The pork is pressure cooked in the flavorful sauce, which infuses the tender meat with complex smoky and sweet notes balanced by the acidity of the balsamic vinegar. After cooking, a slurry of cornstarch and water is added to thicken the sauce, coating the pork pieces for a glossy finish. Fresh rosemary can be included for additional aromatic depth.
This method allows for a convenient and shortened cooking time while producing a tender pork tenderloin suited for serving alongside vegetables or grains. The combination of molasses and balsamic vinegar provides a distinct sweet-tangy glaze that complements the savory rub.
Ingredients
- 2 pounds pork tenderloin
- 2 tablespoons olive oil
- rosemary optional, fresh
RUB:
- 1 teaspoon salt
- 1 tablespoon smoked paprika
- 1/2 teaspoon onion powder
- 1 teaspoon garlic powder
- 3 tablespoons brown sugar
- 1/4 teaspoon black pepper fresh ground
- 1/2 teaspoon rosemary dried
- 1 teaspoon Italian seasoning
- 1/4 teaspoon cinnamon
- 1/4 teaspoon cayenne pepper
SAUCE:
- 1/2 cup chicken broth
- 1/2 cup balsamic vinegar
- 2 tablespoons Balsamic reduction
- 1/4 cup soy sauce
- 2 tablespoons molasses
- 2 tablespoons olive oil
- 1 teaspoon liquid smoke
- 6 cloves garlic smashed
Slurry:
- 2 tablespoons corn starch
- 4 tablespoons water cold
Instructions
- Pat dry pork with paper towels.
- Combine in a small bowl the RUB ingredients, whisk to combine.
- Sprinkle the rub all over the pork. Using your hands rub in into the pork well.
- Turn on IP on SAUTE, once hot add 2 tablespoons olive oil, and when the oil is shimmering add pork (in batches) and sear for a couple of minutes on each side, or until golden brown. Set aside and sear the next piece. Set aside the pork on a plate.
- Combine the sauce ingredients in a bowl and add to the IP, use a wooden spoon scrape the bottom of any bits that stuck to it.
- Place pork pieces in the IP in the sauce mixture.
- Add some fresh rosemary if using.
- Put the lid on in the locked position with the steam valve closed.
- Set to PRESSURE COOK for 15 minutes.
- When cook time is up, allow the pressure to naturally release for 10 minutes, then turn the steam valve to the venting position and release any remaining pressure.

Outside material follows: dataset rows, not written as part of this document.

/-- The potential stays below its envelope. [cite: HomerSelman2011, Thm. 5.13 (proof, p. 97)] -/
theorem potF_le {n : ℕ} {g : List Bool} {ρ : Regs} (h : K.WF n g ρ) : K.potF g ρ ≤ K.bigPot g ρ.i + 3 := by
  obtain ⟨-, -, -, -, -, -, -, -, -, -, -, hP⟩ := h
  have hpc := pc_cases hP
  have e1 : (ρ.i + 2) * (K.arity g + 2) ≤ (ρ.i + K.width g + 2) * (K.arity g + ρ.i + K.width g + 4) :=
    Nat.mul_le_mul (by omega) (by omega)
  have e2 : (ρ.i + 2) * (ρ.i + 4) ≤ (ρ.i + K.width g + 2) * (K.arity g + ρ.i + K.width g + 4) :=
    Nat.mul_le_mul (by omega) (by omega)
  have e3 : K.width g + 1 ≤ (ρ.i + K.width g + 2) * (K.arity g + ρ.i + K.width g + 4) :=
    le_trans (by omega) (Nat.le_mul_of_pos_right _ (by omega))
  unfold PcOK at hP
  unfold potF bigPot
  rcases hpc with h | h | h | h | h | h | h | h | h | h | h | h | h | h | h | h <;>
    simp only [h] at hP ⊢ <;> norm_num at hP ⊢ <;> try omega
  · -- 11
    have a1 : (ρ.i + 1 - ρ.j) * (K.arity g + 2) ≤ (ρ.i + 1) * (K.arity g + 2) := Nat.mul_le_mul (by omega) le_rfl
    have a2 : (ρ.i + 1) * (K.arity g + 2) + (K.arity g + 2) = (ρ.i + 2) * (K.arity g + 2) := by ring
    split_ifs <;> omega
  · -- 12
    have a1 : (ρ.i + 1 - ρ.j) * (K.arity g + 2) ≤ (ρ.i + 1) * (K.arity g + 2) := Nat.mul_le_mul (by omega) le_rfl
    have a2 : (ρ.i + 1) * (K.arity g + 2) + (K.arity g + 2) = (ρ.i + 2) * (K.arity g + 2) := by ring
    omega
  · -- 21
    have a1 : (ρ.i + 1 - ρ.j) * (ρ.i + 3) ≤ (ρ.i + 1) * (ρ.i + 3) := Nat.mul_le_mul (by omega) le_rfl
    have a2 : (ρ.i + 2) * (ρ.i + 4) = (ρ.i + 1) * (ρ.i + 3) + (ρ.i + 3) + (ρ.i + 2) := by ring
    split_ifs <;> omega
  · -- 22
    have a1 : (ρ.i + 1 - ρ.j) * (ρ.i + 3) ≤ (ρ.i + 1) * (ρ.i + 3) := Nat.mul_le_mul (by omega) le_rfl
    have a2 : (ρ.i + 2) * (ρ.i + 4) = (ρ.i + 1) * (ρ.i + 3) + (ρ.i + 3) + (ρ.i + 2) := by ring
    split_ifs <;> omega
  · -- 24
    have a1 : (ρ.i + 1 - ρ.j) * (ρ.i + 3) ≤ (ρ.i + 1) * (ρ.i + 3) := Nat.mul_le_mul (by omega) le_rfl
    have a2 : (ρ.i + 2) * (ρ.i + 4) = (ρ.i + 1) * (ρ.i + 3) + (ρ.i + 3) + (ρ.i + 2) := by ring
    omega
  · -- 31
    split_ifs <;> omega
  · -- 32
    split_ifs <;> omega
  · -- 35
    split_ifs <;> omega
  · -- 36
    split_ifs <;> omega

/-- The resumed record (returned bit stored, flag raised). [cite: HomerSelman2011, Thm. 5.13 (proof, p. 97)] -/
def Regs.resumed (ρ : Regs) (bit : Bool) : Regs :=
  ⟨ρ.pc, ρ.i, ρ.kd, ρ.ar, ρ.wd, ρ.j, ρ.ix, ρ.col, ρ.cy, if bit then 1 else 0, 1, ρ.u, ρ.ans⟩

/-- Resumption is the `resumed` update. [cite: HomerSelman2011, Thm. 5.13 (proof, p. 97)] -/
theorem resumeSem_toList (g : List Bool) (ρ : Regs) (bit : Bool) :
    resumeSem (g, ρ.toList) bit = (g, (ρ.resumed bit).toList) := rfl

/-- **What one step of a well-formed record may do**: CONTINUE to a well-formed record of smaller
potential; CALL an in-range child on a bit `≤ M(n)`, the record resumed with any returned bit being
well formed of smaller potential; RETURN one bit. [cite: HomerSelman2011, Thm. 5.13 (proof, p. 97)] -/
def Progress (n : ℕ) (g : List Bool) (ρ : Regs) : Prop :=
  (∃ ρ' : Regs, K.stepSem (g, ρ.toList) = .cont (g, ρ'.toList) ∧ K.WF n g ρ' ∧ K.potF g ρ' < K.potF g ρ) ∨
    (∃ k t, k < gateFanIn (K.kind g) (K.arity g) ∧ K.stepSem (g, ρ.toList) = .call (K.child g k, initRegs t) ∧
      t ≤ K.regBound n ∧ ∀ bit : Bool, K.WF n g (ρ.resumed bit) ∧ K.potF g (ρ.resumed bit) < K.potF g ρ) ∨
    (∃ bit : Bool, K.stepSem (g, ρ.toList) = .ret [bit])

section ProgressLemmas

variable {n : ℕ} {g : List Bool} {ρ : Regs}

/-- Envelope inequality for the sum loop head. [folklore] -/
private theorem env1 (i A W : ℕ) : (i + 1) * (A + 2) + (A + 2) ≤ (i + W + 2) * (A + i + W + 4) :=
  le_trans (le_of_eq (by ring)) (Nat.mul_le_mul (by omega : i + 2 ≤ i + W + 2) (by omega : A + 2 ≤ A + i + W + 4))

/-- Envelope inequality for the product loop head. [folklore] -/
private theorem env2 (i A W : ℕ) : (i + 1) * (i + 3) + (i + 3) + (i + 2) ≤ (i + W + 2) * (A + i + W + 4) :=
  le_trans (le_of_eq (by ring)) (Nat.mul_le_mul (by omega : i + 2 ≤ i + W + 2) (by omega : i + 4 ≤ A + i + W + 4))

/-- Envelope inequality for the select loop head. [folklore] -/
private theorem env3 (i A W : ℕ) : W + 1 ≤ (i + W + 2) * (A + i + W + 4) :=
  le_trans (by omega) (Nat.le_mul_of_pos_right _ (by omega))

/-- Progress at program point `0`. [cite: KoiranPerifel2009VPSPACE, §3.2, Prop. 1 (proof)] -/
private theorem prog0 (hW : K.WF n g ρ) (h : ρ.pc = 0) : K.Progress n g ρ := by
  obtain ⟨hg, hi, hj, hix, hcol, hcy, hb, hfl, hu, hans, hhdr, hP⟩ := hW
  simp only [PcOK, h] at hP; norm_num at hP
  refine Or.inl ⟨_, K.stepSem_pc0 g ρ (by omega) h, ?_, ?_⟩
  · norm_num [WF, PcOK] ; omega
  · norm_num [potF, h]

/-- Progress at program point `1`. [cite: KoiranPerifel2009VPSPACE, §3.2, Prop. 1 (proof)] -/
private theorem prog1 (hW : K.WF n g ρ) (h : ρ.pc = 1) : K.Progress n g ρ := by
  obtain ⟨hg, hi, hj, hix, hcol, hcy, hb, hfl, hu, hans, hhdr, hP⟩ := hW
  obtain ⟨hMk, hMa, hMw⟩ := K.hdr_le_regBound hg
  simp only [PcOK, h] at hP; norm_num at hP
  obtain ⟨hkd, har, hwd⟩ := hhdr (by omega)
  refine Or.inl ⟨_, K.stepSem_pc1 g ρ (by omega) h, ?_, ?_⟩
  · by_cases k1 : K.kind g = 1
    · norm_num [WF, PcOK, hkd, k1] ; omega
    · by_cases k2 : K.kind g = 2
      · norm_num [WF, PcOK, hkd, k2] ; omega
      · by_cases k3 : K.kind g = 3
        · norm_num [WF, PcOK, hkd, k3] ; omega
        · norm_num [WF, PcOK, hkd, k1, k2, k3] ; omega
  · by_cases k1 : K.kind g = 1
    · norm_num [potF, hkd, k1, h]
    · by_cases k2 : K.kind g = 2
      · norm_num [potF, hkd, k2, h]
      · by_cases k3 : K.kind g = 3
        · norm_num [potF, hkd, k3, h]
        · norm_num [potF, hkd, k1, k2, k3, h]

/-- Progress at program points `2` and `13` (returns). [cite: KoiranPerifel2009VPSPACE, §3.2, Prop. 1 (proof)] -/
private theorem prog2_13 (hW : K.WF n g ρ) (h : ρ.pc = 2 ∨ ρ.pc = 13) : K.Progress n g ρ := by
  obtain ⟨-, -, -, -, -, -, -, -, -, -, -, hP⟩ := hW
  rcases h with h | h <;> (simp only [PcOK, h] at hP; norm_num at hP)
  · exact Or.inr (Or.inr ⟨_, K.stepSem_pc2 g ρ (by omega) h⟩)
  · exact Or.inr (Or.inr ⟨_, K.stepSem_pc13 g ρ (by omega) h⟩)

/-- Progress at the loop heads `10`, `20`, `30`. [cite: KnuthTAOCP2, §4.3.1, Algorithms A (A1), M (M1)] -/
private theorem prog10_20_30 (hW : K.WF n g ρ) (h : ρ.pc = 10 ∨ ρ.pc = 20 ∨ ρ.pc = 30) : K.Progress n g ρ := by
  obtain ⟨hg, hi, hj, hix, hcol, hcy, hb, hfl, hu, hans, hhdr, hP⟩ := hW
  obtain ⟨hMk, hMa, hMw⟩ := K.hdr_le_regBound hg
  have e1 := env1 ρ.i (K.arity g) (K.width g)
  have e2 := env2 ρ.i (K.arity g) (K.width g)
  have e3 := env3 ρ.i (K.arity g) (K.width g)
  rcases h with h | h | h <;> (simp only [PcOK, h] at hP; norm_num at hP) <;> obtain ⟨hkd, har, hwd⟩ := hhdr (by omega)
  · refine Or.inl ⟨_, K.stepSem_pc10 g ρ (by omega) h, ?_, ?_⟩
    · norm_num [WF, PcOK] ; omega
    · have hf : ρ.fl = 0 := by omega
      norm_num [potF, bigPot, h, hf] ; omega
  · refine Or.inl ⟨_, K.stepSem_pc20 g ρ (by omega) h, ?_, ?_⟩
    · norm_num [WF, PcOK] ; omega
    · have hf : ρ.fl = 0 := by omega
      norm_num [potF, bigPot, h, hf] ; omega
  · refine Or.inl ⟨_, K.stepSem_pc30 g ρ (by omega) h, ?_, ?_⟩
    · norm_num [WF, PcOK] ; omega
    · have hf : ρ.fl = 0 := by omega
      norm_num [potF, bigPot, h, hf] ; omega

/-- Progress at `11` (sum, inside a column). [cite: KnuthTAOCP2, §4.3.1, Algorithm A (A2)] -/
private theorem prog11 (hW : K.WF n g ρ) (h : ρ.pc = 11) : K.Progress n g ρ := by
  obtain ⟨hg, hi, hj, hix, hcol, hcy, hb, hfl, hu, hans, hhdr, hP⟩ := hW
  obtain ⟨hMk, hMa, hMw⟩ := K.hdr_le_regBound hg
  simp only [PcOK, h] at hP; norm_num at hP
  obtain ⟨hkd, har, hwd⟩ := hhdr (by omega)
  obtain ⟨k1, hji, hixA, hcolix, hcyA, hflix⟩ := hP
  rcases Nat.lt_or_ge ρ.fl 1 with hf0 | hf1
  · have hf : ρ.fl = 0 := by omega
    by_cases hlt : ρ.ix < ρ.ar
    · refine Or.inr (Or.inl ⟨ρ.ix, ρ.j, ?_, K.stepSem_pc11_call g ρ (by omega) h hlt, by omega, fun bit => ⟨?_, ?_⟩⟩)
      · simp only [gateFanIn, k1, if_true]; omega
      · cases bit <;> (norm_num [WF, PcOK, Regs.resumed, h] ; omega)
      · cases bit <;> (norm_num [potF, Regs.resumed, h, hf])
    · refine Or.inl ⟨_, K.stepSem_pc11_done g ρ (by omega) h hlt, ?_, ?_⟩
      · norm_num [WF, PcOK] ; omega
      · norm_num [potF, h, hf] ; omega
  · have hf : ρ.fl = 1 := by omega
    refine Or.inl ⟨_, K.stepSem_post11 g ρ hf h, ?_, ?_⟩
    · norm_num [WF, PcOK] ; omega
    · norm_num [potF, h, hf] ; omega

/-- Progress at `12` (sum, end of a column). [cite: KnuthTAOCP2, §4.3.1, Algorithm A (A2–A3)] -/
private theorem prog12 (hW : K.WF n g ρ) (h : ρ.pc = 12) : K.Progress n g ρ := by
  obtain ⟨hg, hi, hj, hix, hcol, hcy, hb, hfl, hu, hans, hhdr, hP⟩ := hW
  obtain ⟨hMk, hMa, hMw⟩ := K.hdr_le_regBound hg
  simp only [PcOK, h] at hP; norm_num at hP
  obtain ⟨hkd, har, hwd⟩ := hhdr (by omega)
  obtain ⟨k1, hji, hcolA, hcyA, hf⟩ := hP
  by_cases hlast : ρ.j = ρ.i
  · refine Or.inl ⟨_, K.stepSem_pc12_24_last g ρ (by omega) (Or.inl h) hlast, ?_, ?_⟩
    · norm_num [WF, PcOK] ; omega
    · norm_num [potF, h]
  · refine Or.inl ⟨_, K.stepSem_pc12_next g ρ (by omega) h hlast, ?_, ?_⟩
    · norm_num [WF, PcOK] ; omega
    · have a : (ρ.i + 1 - ρ.j) * (K.arity g + 2) = (ρ.i - ρ.j) * (K.arity g + 2) + (K.arity g + 2) := by
        rw [show ρ.i + 1 - ρ.j = (ρ.i - ρ.j) + 1 by omega]; ring
      have a' : ρ.i + 1 - (ρ.j + 1) = ρ.i - ρ.j := by omega
      norm_num [potF, h, hf, a'] ; omega

/-- Progress at `21` (product, inside a column). [cite: KnuthTAOCP2, §4.3.1, Algorithm M (M3)] -/
private theorem prog21 (hW : K.WF n g ρ) (h : ρ.pc = 21) : K.Progress n g ρ := by
  obtain ⟨hg, hi, hj, hix, hcol, hcy, hb, hfl, hu, hans, hhdr, hP⟩ := hW
  obtain ⟨hMk, hMa, hMw⟩ := K.hdr_le_regBound hg
  simp only [PcOK, h] at hP; norm_num at hP
  obtain ⟨hkd, har, hwd⟩ := hhdr (by omega)
  obtain ⟨k2, hji, hixj, hcolix, hcyi, hflix⟩ := hP
  rcases Nat.lt_or_ge ρ.fl 1 with hf0 | hf1
  · have hf : ρ.fl = 0 := by omega
    by_cases hle : ρ.ix ≤ ρ.j
    · refine Or.inr (Or.inl ⟨0, ρ.ix, ?_, K.stepSem_pc21_call g ρ (by omega) h hle, by omega, fun bit => ⟨?_, ?_⟩⟩)
      · norm_num [gateFanIn, k2]
      · cases bit <;> (norm_num [WF, PcOK, Regs.resumed, h] ; omega)
      · cases bit <;> (norm_num [potF, Regs.resumed, h, hf])
    · refine Or.inl ⟨_, K.stepSem_pc21_done g ρ (by omega) h hle, ?_, ?_⟩
      · norm_num [WF, PcOK] ; omega
      · norm_num [potF, h, hf] ; omega
  · have hf : ρ.fl = 1 := by omega
    refine Or.inl ⟨_, K.stepSem_post21 g ρ hf h, ?_, ?_⟩
    · norm_num [WF, PcOK] ; omega
    · norm_num [potF, h, hf]

/-- Progress at `22` (product, second factor's bit). [cite: KnuthTAOCP2, §4.3.1, Algorithm M (M4)] -/
private theorem prog22 (hW : K.WF n g ρ) (h : ρ.pc = 22) : K.Progress n g ρ := by
  obtain ⟨hg, hi, hj, hix, hcol, hcy, hb, hfl, hu, hans, hhdr, hP⟩ := hW
  obtain ⟨hMk, hMa, hMw⟩ := K.hdr_le_regBound hg
  simp only [PcOK, h] at hP; norm_num at hP
  obtain ⟨hkd, har, hwd⟩ := hhdr (by omega)
  obtain ⟨k2, hji, hixj, hcolix, hcyi, hflu⟩ := hP
  rcases Nat.lt_or_ge ρ.fl 1 with hf0 | hf1
  · have hf : ρ.fl = 0 := by omega
    by_cases hu1 : ρ.u = 1
    · refine Or.inr (Or.inl ⟨1, ρ.j - ρ.ix, ?_, K.stepSem_pc22_call g ρ (by omega) h hu1, by omega,
        fun bit => ⟨?_, ?_⟩⟩)
      · norm_num [gateFanIn, k2]
      · cases bit <;> (norm_num [WF, PcOK, Regs.resumed, h] ; omega)
      · cases bit <;> (norm_num [potF, Regs.resumed, h, hf])
    · refine Or.inl ⟨_, K.stepSem_pc22_skip g ρ (by omega) h hu1, ?_, ?_⟩
      · norm_num [WF, PcOK] ; omega
      · norm_num [potF, h, hf] ; omega
  · have hf : ρ.fl = 1 := by omega
    refine Or.inl ⟨_, K.stepSem_post22 g ρ hf h, ?_, ?_⟩
    · norm_num [WF, PcOK] ; omega
    · norm_num [potF, h, hf] ; omega

/-- Progress at `24` (product, end of a column). [cite: KnuthTAOCP2, §4.3.1, Algorithm M (M5–M6)] -/
private theorem prog24 (hW : K.WF n g ρ) (h : ρ.pc = 24) : K.Progress n g ρ := by
  obtain ⟨hg, hi, hj, hix, hcol, hcy, hb, hfl, hu, hans, hhdr, hP⟩ := hW
  obtain ⟨hMk, hMa, hMw⟩ := K.hdr_le_regBound hg
  simp only [PcOK, h] at hP; norm_num at hP
  obtain ⟨hkd, har, hwd⟩ := hhdr (by omega)
  obtain ⟨k2, hji, hcolj, hcyi, hf⟩ := hP
  by_cases hlast : ρ.j = ρ.i
  · refine Or.inl ⟨_, K.stepSem_pc12_24_last g ρ (by omega) (Or.inr h) hlast, ?_, ?_⟩
    · norm_num [WF, PcOK] ; omega
    · norm_num [potF, h]
  · refine Or.inl ⟨_, K.stepSem_pc24_next g ρ (by omega) h hlast, ?_, ?_⟩
    · norm_num [WF, PcOK] ; omega
    · have a : (ρ.i + 1 - ρ.j) * (ρ.i + 3) = (ρ.i - ρ.j) * (ρ.i + 3) + (ρ.i + 3) := by
        rw [show ρ.i + 1 - ρ.j = (ρ.i - ρ.j) + 1 by omega]; ring
      have a' : ρ.i + 1 - (ρ.j + 1) = ρ.i - ρ.j := by omega
      norm_num [potF, h, hf, a'] ; omega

- Remove the lid and using tongs, transfer the pork tenderloins to a cutting board, cover with foil, and set aside to rest.
- Switch pressure cooker to SAUTE setting and discard the rosemary.
- Once the mixture is boiling, stir cornstarch into the 4 tablespoons cold water until dissolved, then pour into the instant pot and stir until thickened into a glaze.
- Turn off IP.
- Slice tenderloins, then serve with balsamic glaze on top.
- Garnish with chopped parsley and some rosemary.
Nutrition Information
Show DetailsNutrition Facts
Serving: 6servings
Amount Per Serving
Calories 348 kcal
% Daily Value*
| Calories | 348kcal | 17% |
| Carbohydrates | 18g | 6% |
| Protein | 33g | 66% |
| Fat | 15g | 23% |
| Saturated Fat | 3g | 15% |
| Cholesterol | 98mg | 33% |
| Sodium | 1092mg | 46% |
| Potassium | 762mg | 16% |
| Fiber | 1g | 4% |
| Sugar | 13g | 26% |
| Vitamin A | 609IU | 12% |
| Vitamin C | 2mg | 2% |
| Calcium | 42mg | 4% |
| Iron | 3mg | 17% |
* Percent Daily Values are based on a 2,000 calorie diet.